Provided information>
================================

import Summits.HubbardSuperconductivity.HubbardSuperconductivity.Theorems.AnisotropyChordTransferFibre3FinXC2Eval
import Summits.HubbardSuperconductivity.HubbardSuperconductivity.Theorems.AnisotropyChordTransferFibre3FinXC2P21dd
import Summits.HubbardSuperconductivity.HubbardSuperconductivity.Theorems.AnisotropyChordTransferFibre3FinXC2P21de

/-!
# Route `AnisotropyChord` / H0 rotor rung: FIN XBC2 combined (rows `N₁` + C) certificate at `L = 21` — cell facts, part `dd`

Kernel facts `xbcCellAny2 21 (49/50) 20 la lb (c, bn) = true` (evaluator `…FinXC2Eval` on `…FinXB2Eval`, point wedges rewritten to certified literal tables `…FinXC2P21*`) for 1 λ-cell(s)
(`…FinXC2Eval.xbcCheck2`; cell design: g5 `xbc_design.py` (≤ 2.5 % cells, b = bn/20 ≥ 1.04·b_cell), mirrors `xb_mirror.py`/`xc_mirror.py`); assembled in `…FinXC2TwentyOne`.
Prover seat `hubbard-h0-rotor-p3` g6; helper for piece A = stmt-HubbardSuperconductivity-23918 of rung 19089 (`--supports`, helper class).
WHAT THIS IS NOT: nothing here proves superconductivity in the Hubbard model (rotor TARGET as worded stays FALSE, g15 verdict); kernel facts for the FIN certificate of TWO hypotheses (rows `N₁`, C) of ONE conditional reduction.  Tree imports only; no sorry, no new axioms.
-/

set_option linter.dupNamespace false

namespace Summit.HubbardSuperconductivity.HubbardSuperconductivity.Theorems.AnisotropyChord.Transfer.Fibre3

namespace FinXB

set_option maxHeartbeats 4000000 in
/-- kernel fact: cell 122 at `L = 21` (certified, (c, bn) = ((11/20 : ℚ), 19)). [folklore] -/
theorem xbc2c21_122 : xbcCellAny2 21 (49/50 : ℚ) 20 2477843090734292 2539789168002650 ((11/20 : ℚ), (19 : ℕ)) = true := by
  unfold xbcCellAny2
  rw [twc21_107_eq, twc21_108_eq]
  decide +kernel

end FinXB

end Summit.HubbardSuperconductivity.HubbardSuperconductivity.Theorems.AnisotropyChord.Transfer.Fibre3
import Mathlib.Analysis.CStarAlgebra.Matrix
import Mathlib.Analysis.InnerProductSpace.PiL2
import Mathlib.MeasureTheory.Constructions.Pi
import Mathlib.MeasureTheory.Measure.Support
import Mathlib.MeasureTheory.Integral.Bochner.Basic
import Mathlib.Analysis.SpecialFunctions.Log.Basic
import HarnessLib

/-!
# The one-dimensional Anderson model: transfer matrices, the Lyapunov exponent, Fürstenberg positivity and the uniform large-deviation estimates of Bucaj–Damanik–Fillman–Gerbuz–VandenBoom–Wang–Zhang

Products of the i.i.d. `SL(2,ℝ)` transfer matrices `M^E(α) = [[E - α, -1],[1, 0]]` of the
discrete Schrödinger / Anderson eigenvalue equation `ψ(n+1) + ψ(n-1) + ω_n ψ(n) = E ψ(n)` with
i.i.d. single-site potentials `ω_n ~ μ̃`.  This file DEFINES the objects and VENDORS, as named
facts, the classical inputs of one-dimensional localisation theory in the complete and
self-contained form printed in

* V. Bucaj, D. Damanik, J. Fillman, V. Gerbuz, T. VandenBoom, F. Wang, Z. Zhang, *Localization for
  the one-dimensional Anderson model via positivity and large deviations for the Lyapunov
  exponent*, Trans. Amer. Math. Soc. **372** (2019) 3619–3667, arXiv:1706.06135 — §2
  (setting, Def. 2.2, Thm 2.3 = Fürstenberg positivity for the Anderson model, Thm 2.6 =
  continuity of `L`), §3 (Thm 3.1 = uniform LDT for `‖M_n^E‖`, Prop. 3.6 = vectorwise uniform LDT).

Definitions (all with bodies):
* `andersonTransfer E α = !![E - α, -1; 1, 0]` (Def. 2.2), `det = 1`;
* `andersonTransferProd E α n = M^E(α_{n-1}) ⋯ M^E(α_0)` for a sample `α : ℕ → ℝ` (§2:
  `M_n(ω) = M(T^{n-1}ω)⋯M(ω)` for `n > 0`, `M_0 = 𝕀`), finite samples `α : Fin n → ℝ` being padded
  by `padSeq`;
* `andersonLogNormAvg μ E n = n⁻¹ ∫ log ‖M_n^E‖ dμ^{⊗n}` and the **Lyapunov exponent**
  `andersonLyapunov μ E = inf_{n ≥ 1} n⁻¹ ∫ log‖M_n^E‖ dμ^{⊗n}` (§2: `L = lim_n n⁻¹∫ log‖M_n‖ dμ
  = inf_{n≥1} n⁻¹∫ log‖M_n‖ dμ ≥ 0`; the norm is the Euclidean operator norm,
  `Matrix.Norms.L2Operator`);
* `andersonKappa μ = 2 + max_{α ∈ supp μ̃} |α|`, so that `Σ̂ = [-κ, κ]` (§3).

Named facts (D-0014; hypotheses exactly the standing ones of Def. 2.2: `𝒜 = supp μ̃ ⊂ ℝ`
compact, `#𝒜 ≥ 2`; events depending on `ω_0, …, ω_{n-1}` only are written on the `n`-fold
product `μ̃^{⊗n}`):
* `BucajEtAl2019_lyapunovPos` — Thm 2.3: `L(E) > 0` for every `E ∈ ℝ`;
* `BucajEtAl2019_lyapunovContinuous` — Thm 2.6: `E ↦ L(E)` is continuous;
* `BucajEtAl2019_matrixLDT` — Thm 3.1: `∀ ε > 0 ∃ C, η > 0: μ{|n⁻¹ log‖M_n^E‖ - L(E)| ≥ ε} ≤ Ce^{-ηn}`
  for all `n ≥ 1`, `E ∈ Σ̂`;
* `BucajEtAl2019_vectorLDT` — Prop. 3.6: the same for `‖M_n^E v‖`, uniformly in the unit vector `v`.

First consumer: the high-frequency bound (O'Connor's term) in the Ajanki–Huveneers scaling law
for the disordered harmonic chain (`Literature/Barriers/AtomisticToContinuum/`), whose transfer
matrices at frequency `ω` are `M^2(m_k ω²)`.
-/

noncomputable section

open MeasureTheory
open scoped Matrix.Norms.L2Operator

namespace Literature.Probability.RandomMatrixProducts

/-! ### Transfer matrices -/

/-- **The one-step transfer matrix** `M^E(α) = [[E - α, -1],[1, 0]] ∈ SL(2,ℝ)` of the Anderson
model at energy `E` and site potential `α`. [cite: BucajEtAl2019, Def. 2.2] -/
def andersonTransfer (E α : ℝ) : Matrix (Fin 2) (Fin 2) ℝ := !![E - α, -1; 1, 0]

/-- Entry `(0,0)` of `M^E(α)` is `E - α`. [cite: BucajEtAl2019, Def. 2.2] -/
@[simp] theorem andersonTransfer_apply_00 (E α : ℝ) : andersonTransfer E α 0 0 = E - α := rfl
/-- Entry `(0,1)` of `M^E(α)` is `-1`. [cite: BucajEtAl2019, Def. 2.2] -/
@[simp] theorem andersonTransfer_apply_01 (E α : ℝ) : andersonTransfer E α 0 1 = -1 := rfl
/-- Entry `(1,0)` of `M^E(α)` is `1`. [cite: BucajEtAl2019, Def. 2.2] -/
@[simp] theorem andersonTransfer_apply_10 (E α : ℝ) : andersonTransfer E α 1 0 = 1 := rfl
/-- Entry `(1,1)` of `M^E(α)` is `0`. [cite: BucajEtAl2019, Def. 2.2] -/
@[simp] theorem andersonTransfer_apply_11 (E α : ℝ) : andersonTransfer E α 1 1 = 0 := rfl

/-- `det M^E(α) = 1`. [cite: BucajEtAl2019, Def. 2.2] -/
@[simp] theorem det_andersonTransfer (E α : ℝ) : (andersonTransfer E α).det = 1 := by
  simp [andersonTransfer, Matrix.det_fin_two_of]

/-- Padding of a finite sample `α : Fin n → ℝ` to a sequence (by `0` beyond `n`). [folklore] -/
def padSeq {n : ℕ} (α : Fin n → ℝ) (k : ℕ) : ℝ := if h : k < n then α ⟨k, h⟩ else 0

/-- Inside the sample the padding is the sample. [folklore] -/
theorem padSeq_of_lt {n : ℕ} (α : Fin n → ℝ) {k : ℕ} (hk : k < n) : padSeq α k = α ⟨k, hk⟩ :=
  dif_pos hk

/-- Beyond the sample the padding is `0`. [folklore] -/
theorem padSeq_of_le {n : ℕ} (α : Fin n → ℝ) {k : ℕ} (hk : n ≤ k) : padSeq α k = 0 :=
  dif_neg (Nat.not_lt.mpr hk)

/-- `padSeq α i = α i` for `i : Fin n`. [folklore] -/
@[simp] theorem padSeq_apply_val {n : ℕ} (α : Fin n → ℝ) (i : Fin n) : padSeq α i = α i := by
  rw [padSeq_of_lt α i.isLt]

/-- **The `n`-step transfer matrix** `M_n^E = M^E(α_{n-1}) ⋯ M^E(α_0)` (`M_0 = 1`) of a sample
`α : ℕ → ℝ` of potentials. [cite: BucajEtAl2019, §2 (display after eq. (2.1))] -/
def andersonTransferProd (E : ℝ) (α : ℕ → ℝ) : ℕ → Matrix (Fin 2) (Fin 2) ℝ
  | 0 => 1
  | n + 1 => andersonTransfer E (α n) * andersonTransferProd E α n

/-- `M_0 = 𝕀`. [cite: BucajEtAl2019, §2 (display after eq. (2.1))] -/
@[simp] theorem andersonTransferProd_zero (E : ℝ) (α : ℕ → ℝ) : andersonTransferProd E α 0 = 1 :=
  rfl

/-- `M_{n+1} = M^E(α_n) M_n`. [cite: BucajEtAl2019, §2 (display after eq. (2.1))] -/
theorem andersonTransferProd_succ (E : ℝ) (α : ℕ → ℝ) (n : ℕ) :
    andersonTransferProd E α (n + 1) = andersonTransfer E (α n) * andersonTransferProd E α n := rfl

/-- `det M_n^E = 1`. [cite: BucajEtAl2019, §2] -/
@[simp] theorem det_andersonTransferProd (E : ℝ) (α : ℕ → ℝ) :
    ∀ n, (andersonTransferProd E α n).det = 1
  | 0 => by simp
  | n + 1 => by rw [andersonTransferProd_succ, Matrix.det_mul, det_andersonTransfer,
      det_andersonTransferProd E α n, one_mul]

/-- `M_n^E` depends on `α_0, …, α_{n-1}` only. [folklore] -/
theorem andersonTransferProd_congr (E : ℝ) {α β : ℕ → ℝ} :
    ∀ n, (∀ k, k < n → α k = β k) → andersonTransferProd E α n = andersonTransferProd E β n
  | 0, _ => rfl
  | n + 1, h => by
    rw [andersonTransferProd_succ, andersonTransferProd_succ, h n (Nat.lt_succ_self n),
      andersonTransferProd_congr E n fun k hk => h k (Nat.lt_succ_of_lt hk)]

/-- The entries of `M_n^E` are continuous functions of the finite sample. [folklore] -/
theorem continuous_andersonTransferProd (E : ℝ) {n : ℕ} :
    ∀ k, Continuous fun α : Fin n → ℝ => andersonTransferProd E (padSeq α) k
  | 0 => by simpa using continuous_const
  | k + 1 => by
    simp only [andersonTransferProd_succ]
    refine Continuous.mul ?_ (continuous_andersonTransferProd E k)
    have hc : Continuous fun α : Fin n → ℝ => padSeq α k := by
      unfold padSeq
      split_ifs with h
      · exact continuous_apply _
      · exact continuous_const
    refine continuous_matrix fun i j => ?_
    fin_cases i <;> fin_cases j <;> simp [andersonTransfer] <;> fun_prop

/-! ### The Lyapunov exponent -/

/-- The finite-volume average `n⁻¹ ∫ log ‖M_n^E‖ dμ̃^{⊗n}` (Euclidean operator norm).
[cite: BucajEtAl2019, §2 (definition of `L`)] -/
def andersonLogNormAvg (μ : Measure ℝ) (E : ℝ) (n : ℕ) : ℝ :=
  (1 / (n : ℝ)) * ∫ α, Real.log ‖andersonTransferProd E (padSeq α) n‖ ∂(Measure.pi fun _ : Fin n => μ)

/-- **The Lyapunov exponent** `L(E) = inf_{n ≥ 1} n⁻¹ ∫ log ‖M_n^E‖ dμ`
(`= lim_n n⁻¹ ∫ log ‖M_n^E‖ dμ`, the limit existing by subadditivity).
[cite: BucajEtAl2019, §2 (definition of `L`) and Def. 2.2 (`L(E) := L(ν_E)`)] -/
def andersonLyapunov (μ : Measure ℝ) (E : ℝ) : ℝ := ⨅ n : ℕ, andersonLogNormAvg μ E (n + 1)

/-- `κ = 2 + max_{α ∈ 𝒜} |α|`, `𝒜 = supp μ̃`; `Σ̂ := [-κ, κ]` contains the almost-sure spectrum
`Σ = 𝒜 + [-2, 2]`. [cite: BucajEtAl2019, §3 (display before Thm 3.1)] -/
def andersonKappa (μ : Measure ℝ) : ℝ := 2 + sSup ((fun α : ℝ => |α|) '' μ.support)

/-- `κ ≥ 2`. [folklore] -/
theorem two_le_andersonKappa (μ : Measure ℝ) : 2 ≤ andersonKappa μ := by
  have : 0 ≤ sSup ((fun α : ℝ => |α|) '' μ.support) := by
    apply Real.sSup_nonneg
    rintro _ ⟨x, -, rfl⟩
    exact abs_nonneg x
  unfold andersonKappa
  linarith

/-- The large-deviation event `{|n⁻¹ log ‖M_n^E v‖ - L(E)| ≥ ε}` for a unit vector `v`, as a set of
finite samples. [cite: BucajEtAl2019, Prop. 3.6] -/
def andersonVectorLDSet (μ : Measure ℝ) (E ε : ℝ) (n : ℕ) (v : EuclideanSpace ℝ (Fin 2)) :
    Set (Fin n → ℝ) :=
  {α | ε ≤ |(1 / (n : ℝ)) * Real.log ‖Matrix.toEuclideanLin (andersonTransferProd E (padSeq α) n) v‖
    - andersonLyapunov μ E|}

/-- The large-deviation event `{|n⁻¹ log ‖M_n^E‖ - L(E)| ≥ ε}` as a set of finite samples.
[cite: BucajEtAl2019, Thm 3.1] -/
def andersonMatrixLDSet (μ : Measure ℝ) (E ε : ℝ) (n : ℕ) : Set (Fin n → ℝ) :=
  {α | ε ≤ |(1 / (n : ℝ)) * Real.log ‖andersonTransferProd E (padSeq α) n‖ - andersonLyapunov μ E|}

/-! ### The named facts -/

/-- **Fürstenberg positivity for the Anderson model** (Bucaj et al. Thm 2.3, from Fürstenberg's
theorem, Thm 2.1 there): if the single-site law `μ̃` has compact support `𝒜` with `#𝒜 ≥ 2`, then
`G_{ν_E}` is non-compact and strongly irreducible and `L(E) > 0` for EVERY `E ∈ ℝ`.
[cite: BucajEtAl2019, Thm 2.3] -/
def BucajEtAl2019_lyapunovPos : Prop :=
  ∀ (μ : Measure ℝ) [IsProbabilityMeasure μ], IsCompact μ.support → μ.support.Nontrivial →
    ∀ E : ℝ, 0 < andersonLyapunov μ E

/-- **Continuity of the Lyapunov exponent** (Bucaj et al. Thm 2.6, from Fürstenberg–Kifer): under the
same standing hypothesis, `E ↦ L(E)` is continuous on `ℝ`. [cite: BucajEtAl2019, Thm 2.6] -/
def BucajEtAl2019_lyapunovContinuous : Prop :=
  ∀ (μ : Measure ℝ) [IsProbabilityMeasure μ], IsCompact μ.support → μ.support.Nontrivial →
    Continuous (andersonLyapunov μ)

/-- **Uniform large-deviation theorem** (Bucaj et al. Thm 3.1): for any `ε > 0` there exist
`C = C(ε) > 0`, `η = η(ε) > 0` such that `μ{ω : |n⁻¹ log ‖M_n^E(ω)‖ - L(E)| ≥ ε} ≤ C e^{-ηn}` for all
`n ∈ ℤ₊` and all `E ∈ Σ̂ = [-κ, κ]`. [cite: BucajEtAl2019, Thm 3.1] -/
def BucajEtAl2019_matrixLDT : Prop :=
  ∀ (μ : Measure ℝ) [IsProbabilityMeasure μ], IsCompact μ.support → μ.support.Nontrivial →
    ∀ ε : ℝ, 0 < ε → ∃ C η : ℝ, 0 < C ∧ 0 < η ∧ ∀ n : ℕ, 1 ≤ n →
      ∀ E ∈ Set.Icc (-andersonKappa μ) (andersonKappa μ),
        (Measure.pi fun _ : Fin n => μ) (andersonMatrixLDSet μ E ε n) ≤
          ENNReal.ofReal (C * Real.exp (-(η * n)))

/-- **Vectorwise uniform large-deviation theorem** (Bucaj et al. Prop. 3.6): for every `ε > 0` there
exist constants `C, η > 0` such that
`μ{ω : |n⁻¹ log ‖M_n^E(ω) v‖ - L(E)| ≥ ε} ≤ C e^{-ηn}` for every `n ∈ ℤ₊`, every unit vector
`v ∈ 𝕊¹ ⊂ ℝ²` and every `E ∈ Σ̂ = [-κ, κ]`. [cite: BucajEtAl2019, Prop. 3.6] -/
def BucajEtAl2019_vectorLDT : Prop :=
  ∀ (μ : Measure ℝ) [IsProbabilityMeasure μ], IsCompact μ.support → μ.support.Nontrivial →
    ∀ ε : ℝ, 0 < ε → ∃ C η : ℝ, 0 < C ∧ 0 < η ∧ ∀ n : ℕ, 1 ≤ n →
      ∀ v : EuclideanSpace ℝ (Fin 2), ‖v‖ = 1 →
        ∀ E ∈ Set.Icc (-andersonKappa μ) (andersonKappa μ),
          (Measure.pi fun _ : Fin n => μ) (andersonVectorLDSet μ E ε n v) ≤
            ENNReal.ofReal (C * Real.exp (-(η * n)))

end Literature.Probability.RandomMatrixProducts

end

================================

Work order> A single number is expected: how many lines in the entries above hold the word "Damanik".

Reply> 2